MPI中，虽然最精华的就6条语句，但仅用这6条，还是比较麻烦的。使用一些高级语句，能提高程序性能或是简化代码。

MPI_Bcast，这个是必须要提的。能把这样的语句 if (task_id == root) { send to child_id } else { recieve from root} 仅用个bcast就替换了。

MPI_Isend/MPI_Irecv是异步发送和接收的语句，显然比MPI_Send/MPI_Recv这样的阻塞语句更可能提高性能。另外，还可以避免循环死锁。当然，避免循环死锁的方法还有使用奇偶法、MPI_Sendrecv等。

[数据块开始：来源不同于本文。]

import Mathlib.Analysis.SpecialFunctions.Exp
import Mathlib.Analysis.Complex.ExponentialBounds

/-!
# Crux `UniformPhotonSphereChannels` (K1), negative side — arithmetic of the horizon estimate

Support file of the standing disprover of item stmt-FinalStateConjecture-10045.  The explicit
right-hand side of `horizon_estimate` (pinning + approximate conservation, with
`T_lo = X_l/3 ≤ X_e/3`, `T_hi − T_lo ≤ X_e/3`, `D/W_min ≤ 27X_e/8M²`, `C_χ = 40C₀/X_e`,
`E₀' = E₀/(κX_l) ≤ 5M E₀/X_e`) is dominated by
`E₀ · (75/4 (X_e/M)² + 400/9 C₀ λ + 450 C₀ (X_e/M)⁴/λ) + 240 C₀ M X_e (P + LQ)/(λL)`
(`bound_arith`): small multiples of the data energy `E₀` once `λ` and then `X_e/M` are small,
plus a commuted-energy term that is `O(1/L)` relative to `E₀ ≥ L·G₂`. Pure real arithmetic.
[folklore]
-/

namespace Summit.FinalStateConjecture.FinalStateConjecture.Theorems

noncomputable section

namespace WaveDefect

/-- **Arithmetic of the horizon estimate.** -/
theorem bound_arith {M L Xe Xm C₀ lam E₀ P Q Tlo Thi Wmin D Cχ Ex : ℝ} (hM : 0 < M)
    (hL : 1 ≤ L) (hXe : 0 < Xe) (hXm1 : 4 / 5 * Xe ≤ Xm) (hXm2 : Xm ≤ Xe)
    (hC₀ : 0 ≤ C₀) (hlam : 0 < lam) (hE₀ : 0 ≤ E₀) (hP : 0 ≤ P) (hQ : 0 ≤ Q)
    (hTlo : Tlo = Xm / 3) (hThi : Thi = Xe / 3) (hWmin : Wmin = L / (27 * M ^ 2))
    (hD : D = Real.exp (1 / 2) * (L * Real.exp (1 / 2) / (8 * M ^ 2)) * (4 / 3 * Xe) / (4 * M ^ 2))
    (hCχ : Cχ = C₀ / (Xe / 40)) (hEx : 1 / (4 * M) * Xm = Ex) :
    2 * (1 / (4 * M)) * (2 / 3 * Xe) *
        (Tlo * ((D / Wmin + Cχ * lam) * (2 * (E₀ / Ex))
            + Cχ / (lam * Wmin) * (2 * (P + L * Q) + 16 * Tlo ^ 2 * D ^ 2 * (E₀ / Ex) / Wmin))
          + 4 * (D / Wmin) * (Thi - Tlo) * (2 * (E₀ / Ex)))
      ≤ E₀ * (75 / 4 * (Xe / M) ^ 2 + 400 / 9 * C₀ * lam + 450 * C₀ * (Xe / M) ^ 4 / lam)
        + 240 * C₀ * M * Xe * (P + L * Q) / (lam * L) := by
  have hL0 : 0 < L := by linarith
  have hXm0 : 0 < Xm := by linarith
  have hEx0 : 0 < Ex := by rw [← hEx]; positivity
  have hWmin0 : 0 < Wmin := by rw [hWmin]; positivity
  have hTlo0 : 0 ≤ Tlo := by rw [hTlo]; linarith
  have hCχ' : Cχ = 40 * C₀ / Xe := by rw [hCχ]; field_simp
  have hCχ0 : 0 ≤ Cχ := by rw [hCχ']; positivity
  -- the reduced quantities and their bounds
  set δ : ℝ := D / Wmin with hδ
  set E' : ℝ := E₀ / Ex with hE'
  have hee : Real.exp (1 / 2) * Real.exp (1 / 2) ≤ 3 := by
    rw [← Real.exp_add, show (1 / 2 : ℝ) + 1 / 2 = 1 by norm_num]
    have := Real.exp_one_lt_three
    linarith
  have hD0 : 0 ≤ D := by rw [hD]; positivity
  have hDle : D ≤ L * Xe / (8 * M ^ 4) := by
    rw [hD]
    have : Real.exp (1 / 2) * (L * Real.exp (1 / 2) / (8 * M ^ 2)) * (4 / 3 * Xe) / (4 * M ^ 2)
        = (Real.exp (1 / 2) * Real.exp (1 / 2)) * (L * Xe / (24 * M ^ 4)) := by
      field_simp; ring
    rw [this]
    have h3 : (Real.exp (1 / 2) * Real.exp (1 / 2)) * (L * Xe / (24 * M ^ 4))
        ≤ 3 * (L * Xe / (24 * M ^ 4)) := mul_le_mul_of_nonneg_right hee (by positivity)
    have : 3 * (L * Xe / (24 * M ^ 4)) = L * Xe / (8 * M ^ 4) := by field_simp; ring
    linarith
  have hδ0 : 0 ≤ δ := by positivity
  have hδle : δ ≤ 27 * Xe / (8 * M ^ 2) := by
    rw [hδ, hWmin, div_le_iff₀ (by positivity)]
    calc D ≤ L * Xe / (8 * M ^ 4) := hDle
      _ = 27 * Xe / (8 * M ^ 2) * (L / (27 * M ^ 2)) := by field_simp
  have hE'0 : 0 ≤ E' := by positivity
  have hE'le : E' ≤ 5 * M * E₀ / Xe := by
    rw [hE', ← hEx, div_le_div_iff₀ (by positivity) hXe]
    have : E₀ * Xe ≤ E₀ * (5 / 4 * Xm) := mul_le_mul_of_nonneg_left (by linarith) hE₀
    calc E₀ * Xe ≤ E₀ * (5 / 4 * Xm) := this
      _ = 5 * M * E₀ * (1 / (4 * M) * Xm) := by field_simp
  have hTlole : Tlo ≤ Xe / 3 := by rw [hTlo]; linarith
  have hdiff0 : 0 ≤ Thi - Tlo := by rw [hThi, hTlo]; linarith
  have hdiffle : Thi - Tlo ≤ Xe / 3 := by rw [hThi, hTlo]; linarith
  have hPLQ : 0 ≤ P + L * Q := by positivity
  -- split the left-hand side into five terms
  have hpref : 2 * (1 / (4 * M)) * (2 / 3 * Xe) = Xe / (3 * M) := by field_simp; ring
  have hsplit : Tlo * ((D / Wmin + Cχ * lam) * (2 * (E₀ / Ex))
        + Cχ / (lam * Wmin) * (2 * (P + L * Q) + 16 * Tlo ^ 2 * D ^ 2 * (E₀ / Ex) / Wmin))
        + 4 * (D / Wmin) * (Thi - Tlo) * (2 * (E₀ / Ex))
      = Tlo * δ * (2 * E') + Tlo * Cχ * lam * (2 * E')
        + Tlo * Cχ * (2 * (P + L * Q)) / (lam * Wmin)
        + 16 * Cχ * Tlo ^ 3 * δ ^ 2 * E' / lam + 4 * δ * (Thi - Tlo) * (2 * E') := by
    simp only [hδ, hE']
    field_simp
    ring
  rw [hpref, hsplit]
  -- the five bounds
  have ha : Tlo * δ * (2 * E') ≤ Xe / 3 * (27 * Xe / (8 * M ^ 2)) * (2 * (5 * M * E₀ / Xe)) := by
    gcongr
  have hb : Tlo * Cχ * lam * (2 * E') ≤ Xe / 3 * Cχ * lam * (2 * (5 * M * E₀ / Xe)) := by
    gcongr
  have hc : Tlo * Cχ * (2 * (P + L * Q)) / (lam * Wmin)
      ≤ Xe / 3 * Cχ * (2 * (P + L * Q)) / (lam * Wmin) := by
    gcongr
  have hd : 16 * Cχ * Tlo ^ 3 * δ ^ 2 * E' / lam
      ≤ 16 * Cχ * (Xe / 3) ^ 3 * (27 * Xe / (8 * M ^ 2)) ^ 2 * (5 * M * E₀ / Xe) / lam := by
    gcongr
  have he : 4 * δ * (Thi - Tlo) * (2 * E')
      ≤ 4 * (27 * Xe / (8 * M ^ 2)) * (Xe / 3) * (2 * (5 * M * E₀ / Xe)) := by
    gcongr
  -- evaluate the bounds
  have ea : Xe / (3 * M) * (Xe / 3 * (27 * Xe / (8 * M ^ 2)) * (2 * (5 * M * E₀ / Xe)))
      = E₀ * (15 / 4 * (Xe / M) ^ 2) := by field_simp; ring
  have eb : Xe / (3 * M) * (Xe / 3 * Cχ * lam * (2 * (5 * M * E₀ / Xe)))
      = E₀ * (400 / 9 * C₀ * lam) := by rw [hCχ']; field_simp; ring
  have ec : Xe / (3 * M) * (Xe / 3 * Cχ * (2 * (P + L * Q)) / (lam * Wmin))
      = 240 * C₀ * M * Xe * (P + L * Q) / (lam * L) := by rw [hCχ', hWmin]; field_simp; ring
  have ed : Xe / (3 * M) * (16 * Cχ * (Xe / 3) ^ 3 * (27 * Xe / (8 * M ^ 2)) ^ 2
        * (5 * M * E₀ / Xe) / lam) = E₀ * (450 * C₀ * (Xe / M) ^ 4 / lam) := by
    rw [hCχ']; field_simp; ring
  have ee : Xe / (3 * M) * (4 * (27 * Xe / (8 * M ^ 2)) * (Xe / 3) * (2 * (5 * M * E₀ / Xe)))
      = E₀ * (15 * (Xe / M) ^ 2) := by field_simp; ring
  have hpref0 : 0 ≤ Xe / (3 * M) := by positivity
  have hsum := add_le_add (add_le_add (add_le_add (add_le_add ha hb) hc) hd) he
  have key := mul_le_mul_of_nonneg_left hsum hpref0
  have hexp : Xe / (3 * M) * (Xe / 3 * (27 * Xe / (8 * M ^ 2)) * (2 * (5 * M * E₀ / Xe))
        + Xe / 3 * Cχ * lam * (2 * (5 * M * E₀ / Xe))
        + Xe / 3 * Cχ * (2 * (P + L * Q)) / (lam * Wmin)
        + 16 * Cχ * (Xe / 3) ^ 3 * (27 * Xe / (8 * M ^ 2)) ^ 2 * (5 * M * E₀ / Xe) / lam
        + 4 * (27 * Xe / (8 * M ^ 2)) * (Xe / 3) * (2 * (5 * M * E₀ / Xe)))
      = Xe / (3 * M) * (Xe / 3 * (27 * Xe / (8 * M ^ 2)) * (2 * (5 * M * E₀ / Xe)))
        + Xe / (3 * M) * (Xe / 3 * Cχ * lam * (2 * (5 * M * E₀ / Xe)))
        + Xe / (3 * M) * (Xe / 3 * Cχ * (2 * (P + L * Q)) / (lam * Wmin))
        + Xe / (3 * M) * (16 * Cχ * (Xe / 3) ^ 3 * (27 * Xe / (8 * M ^ 2)) ^ 2
          * (5 * M * E₀ / Xe) / lam)
        + Xe / (3 * M) * (4 * (27 * Xe / (8 * M ^ 2)) * (Xe / 3) * (2 * (5 * M * E₀ / Xe))) := by
    ring
  rw [hexp, ea, eb, ec, ed, ee] at key
  linarith [key]

end WaveDefect

end

end Summit.FinalStateConjecture.FinalStateConjecture.Theorems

虽然，理解MPI_Cart_create等一系列的笛卡尔结构操作还是有些难度的，但却是十分有用的进程逻辑功能划分方法。特别在FOX算法中，每行是个通信子域，每列也是。这样就会有n+n个子域（尽管有划分重叠），每个域的进程都仅与域中的其它进程有信息交换，这样仅用bcast一语就能传完数据。

以下是代码。比较简单。就不说明了。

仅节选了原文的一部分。